Olá, Marcinha! Teu estudo de caso está bem elaborado, apresentando dados significativos sobre as relações em sala de aula do aluno em questão. dando a possibilidade de visualizarmos o caso dentro do contexto da rede e da escola em que está inserido. No entanto senti falta de alguns detalhes sobre tal sujeito, referentes à:
1. Movimentos para a inclusão da escola (acessibilidade, adaptações curriculares, serviços de apoio);
2. Envolvimento da família no processo de inclusão escolar deste sujeito.
Sugiro que procure realizar estas complementações, pois a diversidade de informações aqui relatadas, contribuirão para as próximas reflexões, a serem elaboradas nas unidades seguintes. Se tiveres este dado, favor apenas complementar seu texto. Demonstra envolvimento e seriedade com a temática em estudo. Qualquer dúvida, entre em contato.
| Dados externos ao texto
import Summits.NavierStokesRegularity.NavierStokesRegularity.Theses.HiddenConvexityPressureFloor
import HarnessLib.Audit

/-!
# Birth skeleton (BC3) of the crux `HiddenConvexityPressureFloor.FinitelyManyTurnovers`

(crux item `stmt-NavierStokesRegularity-2961`, rank 2 = the route's hardest item, route
`route-NavierStokesRegularity-HiddenConvexityPressureFloor`; tree path
`Cruxes/FinitelyManyTurnovers/Lines/birth.lean`; registrar `planner-skel-stmt-NavierStokesRegularity-2961-0`,
2026-08-17. The route (opened 2026-08-15) predates the Lean birth certificate; this file supplies BC3
retroactively.)

THE CRUX `P = FinitelyManyTurnovers`. For `ν > 0`, `T > 0` and every classical solution `(u, p)` of
unforced Navier–Stokes on `ℝ³ × [0,T)` that is Leray–Hopf on `[0,T]` from a rapidly decaying datum
`u 0`, there is a SEMICONCAVITY MODULUS `k ≥ 0` of the normalised pressure — `x ↦ p̃(t,x) − k(t)/2·‖x‖²`
concave for every `t ∈ [0,T)`, `p̃(t) = normalisedPressure (u t) = −Δ⁻¹∂ᵢ∂ⱼ(uᵢuⱼ)` — with
`∫₀ᵀ √k dt < ∞` ("[0,T) is covered by finitely many least-action time units": a Brenier / ACLZ
minimality window from `t` has length `≥ π/√(sup k)`). `√k` is a FREQUENCY (dimension time⁻¹, like
BKM's `‖ω‖∞`); the statement is scale-invariant, and its content sits at the final time `T`.

THE CUT (three stubs, three proof worlds; composition `FinitelyManyTurnovers_of` closed).
The modulus is assembled from a BOUNDED modulus strictly before the final time and a SUB-SELF-SIMILAR
envelope on a terminal layer:

* `stub_aprioriBoundsBeforeT` [L, KNOWN-type — Clay-class a-priori regularity strictly before the
  final time]: for the crux's frame and every `T' < T` there is one constant `M` bounding
  `‖Dⁿ(u t)(x)‖` (`n ≤ 3`, all `x ∈ ℝ³`) and the energy `∫ |u t|²` for all `t ∈ [0,T']`. Content:
  the classical Leray–Hopf solution coincides (a.e., hence pointwise by continuity) with the Kato /
  `H^∞` solution from `u 0` as long as the latter lives; its maximal time is `≥ T` because a finite
  Kato maximal time `T* < T` carries a singular point `(T*, x₁)` (Lemarié-Rieusset 2016 Thm 15.1 (C),
  in tree `lemarieRieusset_singular_point_of_blowup_holds`) at which `u` is nevertheless continuous —
  the same bookkeeping as the route's proved assembly `typeICertificateLadder_noBlowupToClay_proof` —
  and `H^∞` data propagate to `C([0,T']; Hᵐ)` for every `m` (Sobolev ⇒ `C³_b`), energy by the
  Leray–Hopf inequality (`IsLerayHopfOn.energy_ineq_zero`). UNIFORMITY IN `x` is the point: joint
  smoothness on `[0,T) × ℝ³` alone bounds nothing at spatial infinity. Why it might fail: only by
  mis-typing (`T' < T` strictly; `n ≤ 3` is what stub 2 consumes). NOT rapid decay of `u t` (false for
  `t > 0`: the `|x|⁻⁴` far-field law, tree `tendsto_pow_four_mul_fderiv_normalisedPressure_atTop`).
* `stub_semiconcaveOfBounds` [L, harmonic analysis of the singular integral `p̃ = −|v|²/3 + p.v. K∗(v⊗v)`]:
  ONE constant `K = K(M) ≥ 0` such that every smooth field `v` with `‖Dⁿv‖∞ ≤ M` (`n ≤ 3`) and
  `∫|v|² ≤ M` has `K`-semiconcave normalised pressure. Content: `p̃[v] ∈ C²` with `‖∇²p̃‖∞ ≲ M² + M`
  (near field `|x−y| < 1`: Calderón–Zygmund on the Lipschitz function `∇²(v⊗v)`, constant `≲ M²`;
  far field: `|∇²K(z)| ≲ |z|⁻⁵` against `|v|² ∈ L¹`, `≲ M`; in tree the far-field Hessian formulas
  `NormalisedPressureFarFieldHessian`, the near/far split `NormalisedPressureDuality`), and
  "`∇²f ≤ K·I` ⇒ `f − K/2‖·‖²` concave" (restriction to lines; Mathlib has the one-variable
  second-derivative test only). Why it might fail: `C²_b` alone would NOT do (CZ fails on `L^∞`), hence
  `n ≤ 3`; with it the statement is a textbook estimate (Stein 1970 III §1; Gilbarg–Trudinger L. 4.4).
* `stub_subscalingTerminalRate` [XL, OPEN — THE HEART, a transfer of the crux's terminal part to a
  RATE]: on some terminal layer `[T−δ, T)` the ROOT modulus (turnover frequency) is dominated by a
  sub-self-similar clock: `p̃(t) − (C (T−t)^{−α})²/2·‖x‖²` concave with `α < 1`. The self-similar /
  DSS / Leray-scaling clock is `α = 1` exactly (`K ↦ λ⁴K` under NS scaling forces `k ≳ (T−t)⁻²` at a
  self-similar blow-up, the crux's own why-might-fail), which is NOT integrable; every `α < 1` is. So
  the stub says: "near the final time the one-sided pressure Hessian grows strictly slower than
  self-similarly" — the rate currency in which blow-up analysis (Type I/II taxonomy, ε-regularity,
  the floor lemma `p̃_min ≥ −C E^{2/5}K^{3/5}` of the route, which at Type-I depth forces only
  `α ≥ 5/6`) can attack or refute it; bare integrability cannot be so attacked. It is STRONGER than
  the terminal part of `P` only by non-power-law integrable profiles (e.g. `(T−t)⁻²/log^{2+ε}`), and it
  is not knowingly summit-equivalent: known theory forces `α ≥ 5/6` at a hypothetical Type-I
  singularity, not `α ≥ 1` (route file, crux C docstring). Why it might fail: exactly as the crux —
  any (discretely) self-similar or rotation-dominated Type-I blow-up in the Clay class gives `α = 1`
  (EnergySupercriticality barrier: the bound is critical information from supercritical data; the
  route's bet is the convex-duality structure of least action, Brenier2020HiddenConvexity Thm 3.1.1,
  ArnaudonEtAl2020, now typable on the torus: `Literature.Analysis.FluidPDE.BrodingerProblem`,
  `HasBrodingerPressure`).

`FinitelyManyTurnovers_of : <sig 1> → <sig 2> → <sig 3> → <the crux statement, verbatim>` is the REAL
composition (closed — axioms `propext`, `Classical.choice`, `Quot.sound`; ≈ 45 lines): take `δ, C, α` from stub 3, `M` from stub 1 at `T' = T − δ`, `K(M)`
from stub 2; the modulus is `k t = K` for `t < T − δ` and `k t = (C (T−t)^{−α})²` on `[T−δ, T)`;
nonnegativity and slice-wise semiconcavity are the stubs' conclusions (slices of a classical solution
are smooth, `IsClassicalNSSolutionOn.contDiff_velocity`); integrability of `√k` on
`[0,T) = [0,T−δ) ∪ [T−δ,T)`: a constant on a bounded interval, and `√k = C (T−t)^{−α}`
(`Real.sqrt_sq`) with `∫ (T−t)^{−α} < ∞` iff `−α > −1` (Mathlib `intervalIntegral.intervalIntegrable_rpow'`,
`IntervalIntegrable.comp_sub_left`). `FinitelyManyTurnovers_proof : FinitelyManyTurnovers` (the crux BY
NAME, no hypotheses; A12: the ONLY theorem here whose conclusion is the crux by name, hence the one
`#h21_check_skeleton` takes as THE skeleton) is `FinitelyManyTurnovers_of stub₁ stub₂ stub₃` and
inherits exactly the three registered placeholders. (The conclusion of `FinitelyManyTurnovers_of` is
the crux SPELLED OUT rather than named: with two by-name candidates the audit may pick the
hypothesis-carrying one and report `skeleton.extra-hypothesis`; `FinitelyManyTurnovers_proof`
type-checks against the spelled statement by δ-unfolding of the route's `def`, which certifies that the
spelling is the crux.)

TYPING / VACUITY AUDIT of the stubs. (i) `u ≡ 0` satisfies the frame (tree `isClassicalNSSolutionOn_zero`
/ `isLerayHopfOn_zero`) and all three conclusions hold there (`M = 0`, `p̃[0] = 0` concave, `C = 0`) —
no stub is vacuous-by-frame and none is refuted by the trivial solution. (ii) `iteratedFDeriv` is junk
only off smooth functions: stub 1 concerns slices of a classical solution (smooth), stub 2 carries
`ContDiff ℝ ∞ v` explicitly (without it the junk `iteratedFDeriv = 0` and the junk `p̃ = 0` of a field
with no principal value would make the statement meaningless). (iii) `normalisedPressure` is non-junk
exactly on `C^∞ ∩ L²` slices (refuter junk audit of 2961, 2026-08-15), which all slices here are.
(iv) `(T − t) ^ (−α)` is `Real.rpow` of a POSITIVE base on `Ico (T−δ) T`; no `0 ^ _` junk is used.
(v) Quantifier order in stub 2 is `∀ M, ∃ K, ∀ v` (a modulus depending on the bounds only) — the
pointwise `∀ v, ∃ K` would not give a bounded modulus on `[0, T−δ]`. (vi) Stub 3 allows `δ = T`
(then stub 1 is used on `Icc 0 0` only) and `α ≤ 0` (a bounded terminal modulus, the no-blow-up case).

BC3 PROBES (registrar folder `bc/probe_crux.lean`, `bc/probe_summit.lean`; `lean check`,
`maxHeartbeats 400000`, `first | exact? | simpa [S] | (unfold S; simpa) | aesop`): for each stub `S`,
`S → FinitelyManyTurnovers` and `S → NavierStokesRegularity` FAIL (results quoted in `Lines/birth.md`
next to this file) — no stub is cheaply the crux or the summit.

Disproof used: none exists for this crux (`ledger crux ls stmt-NavierStokesRegularity-2961`: no
workfiles before this one — no `Disproof.lean`, no `Negative/` lemmas, no dead lines); negatives index
(`ledger negatives --problem NavierStokesRegularity`, 4 entries: SymmetryModuliCount tangent moduli,
PerpetualPump averaged datum, AdiabaticEddy corrector, Blowup non-uniqueness) — unrelated; no stub is
an instance of a refuted statement. Leans on (tree, by name): `IsClassicalNSSolutionOn`
(+ `.contDiff_velocity`), `IsLerayHopfOn`, `HasRapidSpatialDecay`, `normalisedPressure`; Mathlib
`ConcaveOn`, `iteratedFDeriv`, `Real.rpow`, `intervalIntegral.intervalIntegrable_rpow'`,
`IntervalIntegrable.comp_sub_left`, `intervalIntegrable_iff_integrableOn_Ioo_of_le`,
`integrableOn_Ico_iff_integrableOn_Ioo`, `IntegrableOn.congr_fun`, `IntegrableOn.union`, `Real.sqrt_sq`.
-/

noncomputable section

open Set MeasureTheory Filter Topology
open scoped ENNReal NNReal

namespace Summit.NavierStokesRegularity.NavierStokesRegularity.Cruxes.FinitelyManyTurnovers.Birth

set_option linter.unusedVariables false
set_option linter.dupNamespace false

/-- **stub 1 — `stub_aprioriBoundsBeforeT` (L, KNOWN-type: Clay-class a-priori regularity strictly
before the final time).** For the crux's frame (classical on `[0,T)`, Leray–Hopf on `[0,T]`, rapidly
decaying datum) and every `T' < T`: one constant bounds `‖Dⁿ(u t)(x)‖`, `n ≤ 3`, uniformly in
`x ∈ ℝ³`, and the energy `∫|u t|²`, for all `t ∈ [0,T']` [Kato1984 Thm 1/4; LemarieRieusset2016
Thm 15.1 (C) = tree `lemarieRieusset_singular_point_of_blowup_holds`; weak–strong uniqueness
(tree `weak_strong_uniqueness_holds`); Leray–Hopf energy inequality]. -/
theorem stub_aprioriBoundsBeforeT :
    ∀ (ν T : ℝ), 0 < ν → 0 < T →
      ∀ (u : ℝ → EuclideanSpace ℝ (Fin 3) → EuclideanSpace ℝ (Fin 3)) (p : ℝ → EuclideanSpace ℝ (Fin 3) → ℝ),
      Literature.Analysis.FluidPDE.IsClassicalNSSolutionOn (Set.Ico 0 T) ν 0 u p →
      Literature.Analysis.FluidPDE.IsLerayHopfOn T ν 0 (u 0) u →
      Literature.Analysis.FluidPDE.HasRapidSpatialDecay (u 0) →
      ∀ T' < T, ∃ M : ℝ, ∀ t ∈ Set.Icc 0 T',
        (∀ n ≤ 3, ∀ x : EuclideanSpace ℝ (Fin 3), ‖iteratedFDeriv ℝ n (u t) x‖ ≤ M) ∧
        (∫⁻ x, ‖u t x‖ₑ ^ 2) ≤ ENNReal.ofReal M := by
  sorry

/-- **stub 2 — `stub_semiconcaveOfBounds` (L, harmonic analysis: the semiconcavity modulus of the
Riesz pressure is controlled by `C³_b ∩ L²` bounds).** For every `M` there is ONE `K = K(M) ≥ 0` such
that every smooth `v : ℝ³ → ℝ³` with `‖Dⁿv‖∞ ≤ M` (`n ≤ 3`) and `∫|v|² ≤ M` has
`x ↦ p̃[v](x) − K/2·‖x‖²` concave (`‖∇²p̃[v]‖∞ ≲ M² + M`: Calderón–Zygmund near field on the Lipschitz
`∇²(v⊗v)`, `|z|⁻⁵` far-field kernel against `|v|² ∈ L¹`; then the second-derivative test along lines)
[Stein1970 III §1; GilbargTrudinger L. 4.4; Tao2011 (35); tree `NormalisedPressureFarFieldHessian`,
`NormalisedPressureDuality`]. -/
theorem stub_semiconcaveOfBounds :
    ∀ M : ℝ, ∃ K : ℝ, 0 ≤ K ∧
      ∀ v : EuclideanSpace ℝ (Fin 3) → EuclideanSpace ℝ (Fin 3), ContDiff ℝ (⊤ : ℕ∞) v →
        (∀ n ≤ 3, ∀ x : EuclideanSpace ℝ (Fin 3), ‖iteratedFDeriv ℝ n v x‖ ≤ M) →
        (∫⁻ x, ‖v x‖ₑ ^ 2) ≤ ENNReal.ofReal M →
        ConcaveOn ℝ Set.univ (fun x : EuclideanSpace ℝ (Fin 3) =>
          Literature.Analysis.FluidPDE.normalisedPressure v x - K / 2 * ‖x‖ ^ 2) := by
  sorry

/-- **stub 3 — `stub_subscalingTerminalRate` (XL, OPEN, the heart: sub-self-similar growth of the
turnover frequency at the final time).** For the crux's frame there are a terminal layer `[T−δ, T)`,
`0 < δ ≤ T`, a constant `C ≥ 0` and an exponent `α < 1` such that every slice `p̃(t)`, `T−δ ≤ t < T`,
is semiconcave with ROOT modulus `C (T−t)^{−α}` — strictly slower than the self-similar clock
`(T−t)⁻¹` (`α = 1`, forced by NS scaling at any self-similar / DSS blow-up and not integrable)
[Brenier2020HiddenConvexity Thm 3.1.1; ArnaudonEtAl2020; SereginSverak2002; the route's floor lemma
gives only `α ≥ 5/6` at Type-I depth; barrier `Literature.Barriers.NavierStokesRegularity.EnergySupercriticality`]. -/
theorem stub_subscalingTerminalRate :
    ∀ (ν T : ℝ), 0 < ν → 0 < T →
      ∀ (u : ℝ → EuclideanSpace ℝ (Fin 3) → EuclideanSpace ℝ (Fin 3)) (p : ℝ → EuclideanSpace ℝ (Fin 3) → ℝ),
      Literature.Analysis.FluidPDE.IsClassicalNSSolutionOn (Set.Ico 0 T) ν 0 u p →
      Literature.Analysis.FluidPDE.IsLerayHopfOn T ν 0 (u 0) u →
      Literature.Analysis.FluidPDE.HasRapidSpatialDecay (u 0) →
      ∃ (δ C α : ℝ), 0 < δ ∧ δ ≤ T ∧ 0 ≤ C ∧ α < 1 ∧
        ∀ t ∈ Set.Ico (T - δ) T, ConcaveOn ℝ Set.univ (fun x : EuclideanSpace ℝ (Fin 3) =>
          Literature.Analysis.FluidPDE.normalisedPressure (u t) x - (C * (T - t) ^ (-α)) ^ 2 / 2 * ‖x‖ ^ 2) := by
  sorry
Abs,Gi


Gi said

at 10:32 am on Jun 23, 2009

Olá Marcinha... Tuas complementações acerca do estudo de caso está bem escrito apresentando dados significativos do aluno em questão,contemplando os objetivos propostos para esta unidade. Muito bem! Continues desenvolvendo com seriedade e comprometimento a temática em estudo. Qualquer dúvida entre em contato. Abs , Gi

Gi said

at 6:27 pm on Jul 3, 2009

Marcinha... Para a construção de uma educação inclusiva, tal como é defendida, é necessário uma ação fundamentada pelo princípio da não segregação, ou seja, a inclusão de todos, quaisquer que sejam suas limitações e possibilidades individuais e sociais. Que não exclua educando algum, principalmente os portadores de deficiência. O sentido especial da educação consiste no amor e no respeito ao outro, na busca para melhor favorecer o crescimento e desenvolvimento do outro. Teus relatos contemplam os objetivos desta unidade! Abs,Gi
“Atualmente, o pensamento educacional tem apontado para a direção da elaboração de um currículo especial para cada escola, no sentido de que cada uma configura uma realidade específica, determinada pela combinação dos fatores internos e externos que atuam na sua organização e funcionamento. Tal currículo deve ser especial, no sentido de que deve ser elaborado para atender às necessidades únicas de cada escola do sistema de ensino, em função das reais necessidades de seus alunos, e não para atender categorias ou tipos idealizados dos alunos. À medida que essa idéia for, sendo concretizada, é possível que as diferenças entre educação comum e educação especial irão também diminuindo. Em nessa tendência, poder-se-á chegar ao ponto em que o que há de especial na educação especial e, conseqüentemente, no currículo especial se converta em um dos elementos de uma ação sócio-educacional global, que assegure na medida necessária, interesse por cada membro da comunidade, seja qual for sua condição e o tipo de auxílio que necessite (Gentili 2001: 43)”.
Fico aguardando teus relatos referentes a Unidade 7, certo? Abs,Gi

Gi said

at 4:10 pm on Jul 7, 2009

Marcinha... Nós professores, que somos agentes de mudança, devemos ter em mente, a responsabilidade social e participar decisivamente do esforço de inclusão, visto ser este o caminho definitivo para que deixemos de ser o país de maior riqueza e, ao mesmo tempo, das maiores injustiças sociais. Teus relatos contemplam os objetivos propostos neste eixo!
Para refletir:
“Certamente, um professor que engendra e participa da caminhada do saber "com"seus alunos consegue entender melhor as dificuldades e as possibilidades de cada um e provocar a construção do conhecimento com maior adequação (MANTOAN, 2003, p. 77).”